Election Day or Polling Day is the day on which general elections are held. In many countries, general elections are always held on a Saturday or Sunday, to enable as many voters as possible to participate; while in other countries elections are always held on a weekday. However, some countries, or regions within a country, which hold elections on a weekday declare election day a public holiday.

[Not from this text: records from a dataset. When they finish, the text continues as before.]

import Summits.BirchSwinnertonDyer.BirchSwinnertonDyer.Theorems.InertBadSignedBranchesCccOneLawOnTypeIstarZeroDepletedValueGlue
import Summits.BirchSwinnertonDyer.Rank1Residual.Additive.KatoDescentKatoRigidDepletedValues
import HarnessLib

set_option linter.dupNamespace false

/-!
# Kato's value law (C5) made PERIOD-FREE at every level: `τ(χ̄) · Σ_b χ(b) ι(σ_b x) = ± κ · P_χ(1) · (Σ_a χ̄(a)[a/m]^±_f) · R^∓_χ̄`
# — crux `CccOneLawOnTypeIstarZero` (stmt-BirchSwinnertonDyer-19223, route `InertBadSignedBranches`),
# refill hand `leafhand-bsd-inertbadsignedbran-10` g0, file 3

Def-free helper file (theorems only; `--supports stmt-BirchSwinnertonDyer-19223`); the per-level use of file 1
(`…DepletedValueGlue`, docket P1) on the value law (C5) of `Kato2004.ZetaBody` — the left-hand currency of every `hC`-type
bookkeeping stub of 2c-T1 (census ev #47 «Stuck goal»: `(C5)+Birch(f_W)`).  Kato's (C5) (Thm. 9.7 ∘ Thm. 6.6 (1)) reads, at level
`m = p^k·∏ℓ` and for EVERY Dirichlet character `χ` mod `m` and EVERY depleted continuation `Lχ` of `L_{(mpA)}(f, χ, s)`:
`Σ_b χ(b) ι_m(σ_b x_{k,r}) = κ · Lχ(1)/Ω⁺_f · R⁻_χ̄(c,d,a,A,d′)` (`χ` even), `= −κ · Lχ(1)/(iΩ⁻_f) · R⁺_χ̄` (`χ` odd), with the
TRANSCENDENTAL factor `Lχ(1)/Ω^±_f`.  For a RATIONAL newform `f` (`IsNewform0 f`, `coeffField f = ⊥`) and a PRIMITIVE `χ` this factor
is algebraic: file 1's depleted Birch formula gives `Lχ(1)/Ω⁺_f = P_χ(1) · (Σ_a χ̄(a)[a/m]⁺_f)/τ(χ̄)`.  Hence, with NO continuation and
NO period left in the statement (a depleted continuation EXISTS — tree `isDepletedTwistedL_eulerFactors_mul` on Shimura's continuation
`exists_differentiable_eq_twistedLSeries_holds` — and (C5) holds for it):
* §1 ★ `gaussSum_inv_mul_charSum_eq_of_even`: `τ(χ̄) · Σ_b χ(b) ι(σ_b x_{k,r}) = κ · P_χ(1) · (Σ_a χ̄(a)[a/m]⁺_f) · R⁻_χ̄(c,d,a,A,d′)`,
  `P_χ(1) = ∏_{ℓ ∣ m·pA, ℓ ∤ m} (1 − χ(ℓ)a_ℓ ℓ⁻¹ + 𝟙_N(ℓ)χ(ℓ)² ℓ·(ℓ⁻¹)²)` (tree bytes), and the solved form `charSum_eq_of_even`
  (`τ(χ̄) ≠ 0`);
* §2 ★ `gaussSum_inv_mul_charSum_eq_of_odd`: `τ(χ̄) · Σ_b χ(b) ι(σ_b x_{k,r}) = −κ · P_χ(1) · (Σ_a χ̄(a)[a/m]⁻_f) · R⁺_χ̄`, and
  `charSum_eq_of_odd`.
Both sides are now values of EXPLICIT algebraic expressions (for `κ ∈ ℚ`, elements of `ι(ℚ(ζ_m))`: tree `ratTwistedSymbolSum_ringHomComp`,
ibsb-9 `cuspFactor_comp_eq_map` / `gaussSum_ringHomComp_stdAddChar_eq_offset`), which is what the `p`-adic transport of ibsb-9's
`padicCharSum_tmul_eq_of_charSum_eq` (p836061) consumes.  Frame-agnostic: `ι` is the datum's own family, no root of unity is chosen.
HONEST LABEL: helper lemmas; no stub of the istar skeleton is targeted or closed; the twist-period relation [P] (Shimura 1977) between
`f_W` and `f_V` symbol sums is NOT touched; nothing about 2c-T1, 19223, X12 or BSD is proved; 19223 OPEN; BSD is proved for no curve.
References: [Kato2004Asterisque] Thm. 6.6 (1) (p. 163), Thm. 9.7 (p. 189), §6.2 (p. 161); [MazurTateTeitelbaum1986Invent] §I.8 (8.6).
-/

noncomputable section

open scoped BigOperators NumberField TensorProduct
open Field IsDedekindDomain CongruenceSubgroup
open Literature.NumberTheory.GaloisRepresentations
open Literature.NumberTheory.EllipticCurves Literature.NumberTheory.EllipticCurves.ModularForms
open Literature.NumberTheory.EllipticCurves.Kato2004 Literature.NumberTheory.EllipticCurves.Kato2004.EulerSystemValues
open Rat.HeightOneSpectrum
open Summit.BirchSwinnertonDyer.Rank1Residual.Additive.PerrinRiouUnit (isDepletedTwistedL_eulerFactors_mul)

namespace Summit.BirchSwinnertonDyer.BirchSwinnertonDyer.Theorems.CccOnePeriodFreeValueLaw

variable {W : WeierstrassCurve ℚ} [W.IsElliptic] {p : ℕ} [Fact p.Prime] [ContinuousSMul ℤ_[p] (W.tateModule p)]
  [Module.Free ℤ_[p] (W.tateModule p)] [Module.Finite ℤ_[p] (W.tateModule p)]
  {N : ℕ} [NeZero N] {f : CuspForm (Gamma0 N) 2} {ι : (m : ℕ) → (CyclotomicField m ℚ →+* ℂ)} {κ : ℝ}
  {Λ : ∀ (k : ℕ) (r : Finset (HeightOneSpectrum (𝓞 ℚ))),
    H1 (tateRep W p) (cycSubgroup p k r) →ₗ[ℤ_[p]] ℚ_[p] ⊗[ℚ] CyclotomicField (cycLevel p k r) ℚ}
  {c d a : ℤ} {A : ℕ}
  {z : ∀ (k : ℕ) (r : (cyclotomicLevelsRat p (badPlaces c d A N)).Ideals),
    H1 (tateRep W p) ((cyclotomicLevelsRat p (badPlaces c d A N)).level k r.1)}
  {x : ∀ (k : ℕ) (r : (cyclotomicLevelsRat p (badPlaces c d A N)).Ideals), CyclotomicField (cycLevel p k r.1) ℚ}

/-- `χ̄(−1) = χ(−1)` for a complex Dirichlet character (`χ(−1) = ±1`). [folklore] -/
theorem inv_apply_neg_one {m : ℕ} (χ : DirichletCharacter ℂ m) : χ⁻¹ (-1) = χ (-1) := by
  have h : ((-1 : (ZMod m)ˣ) : ZMod m) = -1 := by rw [Units.val_neg, Units.val_one]
  rw [← h, MulChar.inv_apply, Ring.inverse_unit, inv_neg_one]

/-! ## §1 Even characters: `τ(χ̄) · Σ_b χ(b) ι(σ_b x) = κ · P_χ(1) · (Σ_a χ̄(a)[a/m]⁺_f) · R⁻_χ̄` -/

/-- ★ **Kato's even value law (C5), PERIOD-FREE.** Let `ZetaBody W p f ι κ Λ c d a A z x` (Kato (8.1.3)/Ex. 13.3 matrix) with `f` a
RATIONAL newform (`IsNewform0 f`, `coeffField f = ⊥`), `A ≠ 0`, a level `(k, r)` (`m = cycLevel p k r`), `d′` with `dd′ ≡ 1 (A)`,
`(cd, mA) = 1`, and `χ` a PRIMITIVE EVEN Dirichlet character mod `m`.  Then
`τ(χ̄) · Σ_b χ(b) ι_m(σ_b x_{k,r}) = κ · P_χ(1) · (Σ_{a mod m} χ̄(a)[a/m]⁺_f) · R⁻_χ̄(c,d,a,A,d′)`,
`P_χ(1) = ∏_{ℓ ∣ m·pA, ℓ ∤ m} (1 − χ(ℓ)a_ℓ ℓ⁻¹ + 𝟙_N(ℓ)χ(ℓ)² ℓ·(ℓ⁻¹)²)`, `τ(χ̄) = gaussSum χ⁻¹ stdAddChar` — (C5) at the depleted
continuation `P_χ · L₀` (tree `isDepletedTwistedL_eulerFactors_mul`) and Birch's formula (file 1 `gaussSum_mul_apply_one_eq_of_even`),
the period `Ω⁺_f > 0` (`IsNewform0.plusPeriod_pos_holds`) cancelled; `χ̄` is primitive by Mathlib `conductor_inv` (the tree's
`isPrimitive_inv` lives in an automorphic module not imported here).
[cite: Kato2004Asterisque, Thm. 9.7 (p. 189), Thm. 6.6 (1) (p. 163), §6.2 (p. 161)] [cite: MazurTateTeitelbaum1986Invent, §I.8 (8.6)] -/
theorem gaussSum_inv_mul_charSum_eq_of_even (hbody : ZetaBody W p f ι κ Λ c d a A z x) (hf : IsNewform0 f)
    (hQ : coeffField f = ⊥) (hA : A ≠ 0) (k : ℕ) (r : (cyclotomicLevelsRat p (badPlaces c d A N)).Ideals)
    (d' : ℤ) (hcd : Int.gcd (c * d) (cycLevel p k r.1 * A) = 1) (hdd : d * d' ≡ 1 [ZMOD (A : ℤ)])
    {χ : DirichletCharacter ℂ (cycLevel p k r.1)} (hχ : χ.IsPrimitive) (heven : χ (-1) = 1) :
    gaussSum χ⁻¹ (ZMod.stdAddChar (N := cycLevel p k r.1)) *
        charSum (cycLevel p k r.1) (ι (cycLevel p k r.1)) χ (x k r) =
      (κ : ℂ) * (∏ ℓ ∈ (cycLevel p k r.1 * (p * A)).primeFactors.filter (fun ℓ => ¬ ℓ ∣ cycLevel p k r.1),
          (1 - χ (ℓ : ZMod (cycLevel p k r.1)) * cuspCoeff f ℓ * (ℓ : ℂ) ^ (-(1 : ℂ)) +
            (if ℓ ∣ N then 0 else (ℓ : ℂ)) * χ (ℓ : ZMod (cycLevel p k r.1)) ^ 2 * ((ℓ : ℂ) ^ (-(1 : ℂ))) ^ 2)) *
        ratTwistedSymbolSum f χ⁻¹ * cuspFactor f true (fun n ↦ χ⁻¹ (n : ZMod (cycLevel p k r.1))) c d a A d' := by
  haveI : NeZero (p * A) := ⟨mul_ne_zero (Fact.out : p.Prime).ne_zero hA⟩
  obtain ⟨L₀, hd, hs⟩ := exists_differentiable_eq_twistedLSeries_holds f χ
  obtain ⟨L, hL⟩ : ∃ L : ℂ → ℂ, IsDepletedTwistedL f (cycLevel p k r.1) (p * A) χ L :=
    ⟨_, isDepletedTwistedL_eulerFactors_mul (M := p * A) hf χ hd hs⟩
  -- (C5), even clause, at the depleted continuation `L`
  have h5 := ((hbody.2.2.2.2.2) k r d' χ L hcd hdd hL).1 heven
  -- Birch, depleted (file 1) at the primitive even character `χ̄`, continuation of `χ = χ̄⁻¹`
  have hχ' : χ⁻¹.IsPrimitive := by
    rw [DirichletCharacter.isPrimitive_def] at hχ ⊢
    rw [DirichletCharacter.conductor_inv, hχ]
  have heven' : DirichletCharacter.Even χ⁻¹ := by
    show χ⁻¹ (-1) = 1
    rw [inv_apply_neg_one, heven]
  have hL' : IsDepletedTwistedL f (cycLevel p k r.1) (p * A) χ⁻¹⁻¹ L := by rwa [inv_inv]
  have hB := CccOneDepletedValueGlue.gaussSum_mul_apply_one_eq_of_even hf hQ hχ' heven' hL'
  rw [inv_inv] at hB
  have hΩ : (plusPeriod f : ℂ) ≠ 0 := by exact_mod_cast (IsNewform0.plusPeriod_pos_holds hf hQ).ne'
  -- cancel the period
  have h5' : charSum (cycLevel p k r.1) (ι (cycLevel p k r.1)) χ (x k r) * (plusPeriod f : ℂ) =
      (κ : ℂ) * L 1 * cuspFactor f true (fun n ↦ χ⁻¹ (n : ZMod (cycLevel p k r.1))) c d a A d' := by
    rw [h5]
    field_simp
  apply mul_right_cancel₀ hΩ
  calc gaussSum χ⁻¹ (ZMod.stdAddChar (N := cycLevel p k r.1)) *
          charSum (cycLevel p k r.1) (ι (cycLevel p k r.1)) χ (x k r) * (plusPeriod f : ℂ)
        = gaussSum χ⁻¹ (ZMod.stdAddChar (N := cycLevel p k r.1)) *
          (charSum (cycLevel p k r.1) (ι (cycLevel p k r.1)) χ (x k r) * (plusPeriod f : ℂ)) := by ring
    _ = (κ : ℂ) * cuspFactor f true (fun n ↦ χ⁻¹ (n : ZMod (cycLevel p k r.1))) c d a A d' *
          (gaussSum χ⁻¹ (ZMod.stdAddChar (N := cycLevel p k r.1)) * L 1) := by rw [h5']; ring
    _ = _ := by rw [hB]; ring

/-- **Solved form**: `Σ_b χ(b) ι(σ_b x_{k,r}) = κ · P_χ(1) · (Σ_a χ̄(a)[a/m]⁺_f) · R⁻_χ̄ / τ(χ̄)` (`τ(χ̄) ≠ 0` for the primitive `χ̄`,
tree `Literature.NumberTheory.LFunctions.gaussSum_ne_zero`): the EVEN (C5)-value is an explicit ALGEBRAIC number — no `L`-value,
no period. [cite: Kato2004Asterisque, Thm. 9.7 (p. 189), Thm. 6.6 (1) (p. 163)] [cite: MazurTateTeitelbaum1986Invent, §I.8 (8.6)] -/
theorem charSum_eq_of_even (hbody : ZetaBody W p f ι κ Λ c d a A z x) (hf : IsNewform0 f)
    (hQ : coeffField f = ⊥) (hA : A ≠ 0) (k : ℕ) (r : (cyclotomicLevelsRat p (badPlaces c d A N)).Ideals)
    (d' : ℤ) (hcd : Int.gcd (c * d) (cycLevel p k r.1 * A) = 1) (hdd : d * d' ≡ 1 [ZMOD (A : ℤ)])
    {χ : DirichletCharacter ℂ (cycLevel p k r.1)} (hχ : χ.IsPrimitive) (heven : χ (-1) = 1) :
    charSum (cycLevel p k r.1) (ι (cycLevel p k r.1)) χ (x k r) =
      (κ : ℂ) * (∏ ℓ ∈ (cycLevel p k r.1 * (p * A)).primeFactors.filter (fun ℓ => ¬ ℓ ∣ cycLevel p k r.1),
          (1 - χ (ℓ : ZMod (cycLevel p k r.1)) * cuspCoeff f ℓ * (ℓ : ℂ) ^ (-(1 : ℂ)) +
            (if ℓ ∣ N then 0 else (ℓ : ℂ)) * χ (ℓ : ZMod (cycLevel p k r.1)) ^ 2 * ((ℓ : ℂ) ^ (-(1 : ℂ))) ^ 2)) *
        ratTwistedSymbolSum f χ⁻¹ * cuspFactor f true (fun n ↦ χ⁻¹ (n : ZMod (cycLevel p k r.1))) c d a A d' /
        gaussSum χ⁻¹ (ZMod.stdAddChar (N := cycLevel p k r.1)) := by
  have hχ' : χ⁻¹.IsPrimitive := by
    have h := hχ
    rw [DirichletCharacter.isPrimitive_def] at h ⊢
    rw [DirichletCharacter.conductor_inv, h]
  have hτ := Literature.NumberTheory.LFunctions.gaussSum_ne_zero χ⁻¹ hχ'
  rw [eq_div_iff hτ, mul_comm]
  exact gaussSum_inv_mul_charSum_eq_of_even hbody hf hQ hA k r d' hcd hdd hχ heven

/-! ## §2 Odd characters: `τ(χ̄) · Σ_b χ(b) ι(σ_b x) = −κ · P_χ(1) · (Σ_a χ̄(a)[a/m]⁻_f) · R⁺_χ̄` -/

/-- ★ **Kato's odd value law (C5), PERIOD-FREE.** Same data, `χ` a PRIMITIVE ODD character mod `m`:
`τ(χ̄) · Σ_b χ(b) ι_m(σ_b x_{k,r}) = −κ · P_χ(1) · (Σ_{a mod m} χ̄(a)[a/m]⁻_f) · R⁺_χ̄(c,d,a,A,d′)` — (C5)'s odd clause
`−κ · Lχ(1)/(iΩ⁻_f) · R⁺_χ̄` with Birch's odd formula (file 1 `gaussSum_mul_apply_one_eq_of_odd`), `Ω⁻_f > 0`
(`IsNewform0.minusPeriod_pos_holds`) and `i` cancelled. [cite: Kato2004Asterisque, Thm. 9.7 (p. 189), Thm. 6.6 (1) (p. 163), §6.2 (p. 161)]
[cite: MazurTateTeitelbaum1986Invent, §I.8 (8.6)] -/
theorem gaussSum_inv_mul_charSum_eq_of_odd (hbody : ZetaBody W p f ι κ Λ c d a A z x) (hf : IsNewform0 f)
    (hQ : coeffField f = ⊥) (hA : A ≠ 0) (k : ℕ) (r : (cyclotomicLevelsRat p (badPlaces c d A N)).Ideals)
    (d' : ℤ) (hcd : Int.gcd (c * d) (cycLevel p k r.1 * A) = 1) (hdd : d * d' ≡ 1 [ZMOD (A : ℤ)])
    {χ : DirichletCharacter ℂ (cycLevel p k r.1)} (hχ : χ.IsPrimitive) (hodd : χ (-1) = -1) :
    gaussSum χ⁻¹ (ZMod.stdAddChar (N := cycLevel p k r.1)) *
        charSum (cycLevel p k r.1) (ι (cycLevel p k r.1)) χ (x k r) =
      -(κ : ℂ) * (∏ ℓ ∈ (cycLevel p k r.1 * (p * A)).primeFactors.filter (fun ℓ => ¬ ℓ ∣ cycLevel p k r.1),
          (1 - χ (ℓ : ZMod (cycLevel p k r.1)) * cuspCoeff f ℓ * (ℓ : ℂ) ^ (-(1 : ℂ)) +
            (if ℓ ∣ N then 0 else (ℓ : ℂ)) * χ (ℓ : ZMod (cycLevel p k r.1)) ^ 2 * ((ℓ : ℂ) ^ (-(1 : ℂ))) ^ 2)) *
        ratMinusTwistedSymbolSum f χ⁻¹ * cuspFactor f false (fun n ↦ χ⁻¹ (n : ZMod (cycLevel p k r.1))) c d a A d' := by
  haveI : NeZero (p * A) := ⟨mul_ne_zero (Fact.out : p.Prime).ne_zero hA⟩
  obtain ⟨L₀, hd, hs⟩ := exists_differentiable_eq_twistedLSeries_holds f χ
  obtain ⟨L, hL⟩ : ∃ L : ℂ → ℂ, IsDepletedTwistedL f (cycLevel p k r.1) (p * A) χ L :=
    ⟨_, isDepletedTwistedL_eulerFactors_mul (M := p * A) hf χ hd hs⟩
  have h5 := ((hbody.2.2.2.2.2) k r d' χ L hcd hdd hL).2 hodd
  have hχ' : χ⁻¹.IsPrimitive := by
    rw [DirichletCharacter.isPrimitive_def] at hχ ⊢
    rw [DirichletCharacter.conductor_inv, hχ]
  have hodd' : DirichletCharacter.Odd χ⁻¹ := by
    show χ⁻¹ (-1) = -1
    rw [inv_apply_neg_one, hodd]
  have hL' : IsDepletedTwistedL f (cycLevel p k r.1) (p * A) χ⁻¹⁻¹ L := by rwa [inv_inv]
  have hB := CccOneDepletedValueGlue.gaussSum_mul_apply_one_eq_of_odd hf hQ hχ' hodd' hL'
  rw [inv_inv] at hB
  have hΩ : (minusPeriod f : ℂ) ≠ 0 := by exact_mod_cast (IsNewform0.minusPeriod_pos_holds hf hQ).ne'
  have hI : Complex.I ≠ 0 := Complex.I_ne_zero
  have hIΩ : Complex.I * (minusPeriod f : ℂ) ≠ 0 := mul_ne_zero hI hΩ
  have h5' : charSum (cycLevel p k r.1) (ι (cycLevel p k r.1)) χ (x k r) * (Complex.I * (minusPeriod f : ℂ)) =
      -(κ : ℂ) * L 1 * cuspFactor f false (fun n ↦ χ⁻¹ (n : ZMod (cycLevel p k r.1))) c d a A d' := by
    rw [h5]
    field_simp
  apply mul_right_cancel₀ hIΩ
  calc gaussSum χ⁻¹ (ZMod.stdAddChar (N := cycLevel p k r.1)) *
          charSum (cycLevel p k r.1) (ι (cycLevel p k r.1)) χ (x k r) * (Complex.I * (minusPeriod f : ℂ))
        = gaussSum χ⁻¹ (ZMod.stdAddChar (N := cycLevel p k r.1)) *
          (charSum (cycLevel p k r.1) (ι (cycLevel p k r.1)) χ (x k r) * (Complex.I * (minusPeriod f : ℂ))) := by
          ring
    _ = -(κ : ℂ) * cuspFactor f false (fun n ↦ χ⁻¹ (n : ZMod (cycLevel p k r.1))) c d a A d' *
          (gaussSum χ⁻¹ (ZMod.stdAddChar (N := cycLevel p k r.1)) * L 1) := by rw [h5']; ring
    _ = _ := by rw [hB]; ring

/-- **Solved form, odd parity**: `Σ_b χ(b) ι(σ_b x_{k,r}) = −κ · P_χ(1) · (Σ_a χ̄(a)[a/m]⁻_f) · R⁺_χ̄ / τ(χ̄)`.
[cite: Kato2004Asterisque, Thm. 9.7 (p. 189), Thm. 6.6 (1) (p. 163)] [cite: MazurTateTeitelbaum1986Invent, §I.8 (8.6)] -/
theorem charSum_eq_of_odd (hbody : ZetaBody W p f ι κ Λ c d a A z x) (hf : IsNewform0 f)
    (hQ : coeffField f = ⊥) (hA : A ≠ 0) (k : ℕ) (r : (cyclotomicLevelsRat p (badPlaces c d A N)).Ideals)
    (d' : ℤ) (hcd : Int.gcd (c * d) (cycLevel p k r.1 * A) = 1) (hdd : d * d' ≡ 1 [ZMOD (A : ℤ)])
    {χ : DirichletCharacter ℂ (cycLevel p k r.1)} (hχ : χ.IsPrimitive) (hodd : χ (-1) = -1) :
    charSum (cycLevel p k r.1) (ι (cycLevel p k r.1)) χ (x k r) =
      -(κ : ℂ) * (∏ ℓ ∈ (cycLevel p k r.1 * (p * A)).primeFactors.filter (fun ℓ => ¬ ℓ ∣ cycLevel p k r.1),
          (1 - χ (ℓ : ZMod (cycLevel p k r.1)) * cuspCoeff f ℓ * (ℓ : ℂ) ^ (-(1 : ℂ)) +
            (if ℓ ∣ N then 0 else (ℓ : ℂ)) * χ (ℓ : ZMod (cycLevel p k r.1)) ^ 2 * ((ℓ : ℂ) ^ (-(1 : ℂ))) ^ 2)) *
        ratMinusTwistedSymbolSum f χ⁻¹ * cuspFactor f false (fun n ↦ χ⁻¹ (n : ZMod (cycLevel p k r.1))) c d a A d' /
        gaussSum χ⁻¹ (ZMod.stdAddChar (N := cycLevel p k r.1)) := by
  have hχ' : χ⁻¹.IsPrimitive := by
    have h := hχ
    rw [DirichletCharacter.isPrimitive_def] at h ⊢
    rw [DirichletCharacter.conductor_inv, h]
  have hτ := Literature.NumberTheory.LFunctions.gaussSum_ne_zero χ⁻¹ hχ'
  rw [eq_div_iff hτ, mul_comm]
  exact gaussSum_inv_mul_charSum_eq_of_odd hbody hf hQ hA k r d' hcd hdd hχ hodd

end Summit.BirchSwinnertonDyer.BirchSwinnertonDyer.Theorems.CccOnePeriodFreeValueLaw

end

Countries which permit absentee ballots, early ballots or postal votes to be cast by mail before the election avoid the problem altogether by enabling voters to vote on a day that is more convenient to them.

Sundays are the most common day for elections, but this is less true in the Anglosphere; Saturdays are used in New Zealand and Australia, and weekdays for the United States, United Kingdom, and Canada. This is partially due to the influence of Protestantism, which historically set restrictions on activities other than church-going during the Sabbath (usually considered as falling on a Sunday).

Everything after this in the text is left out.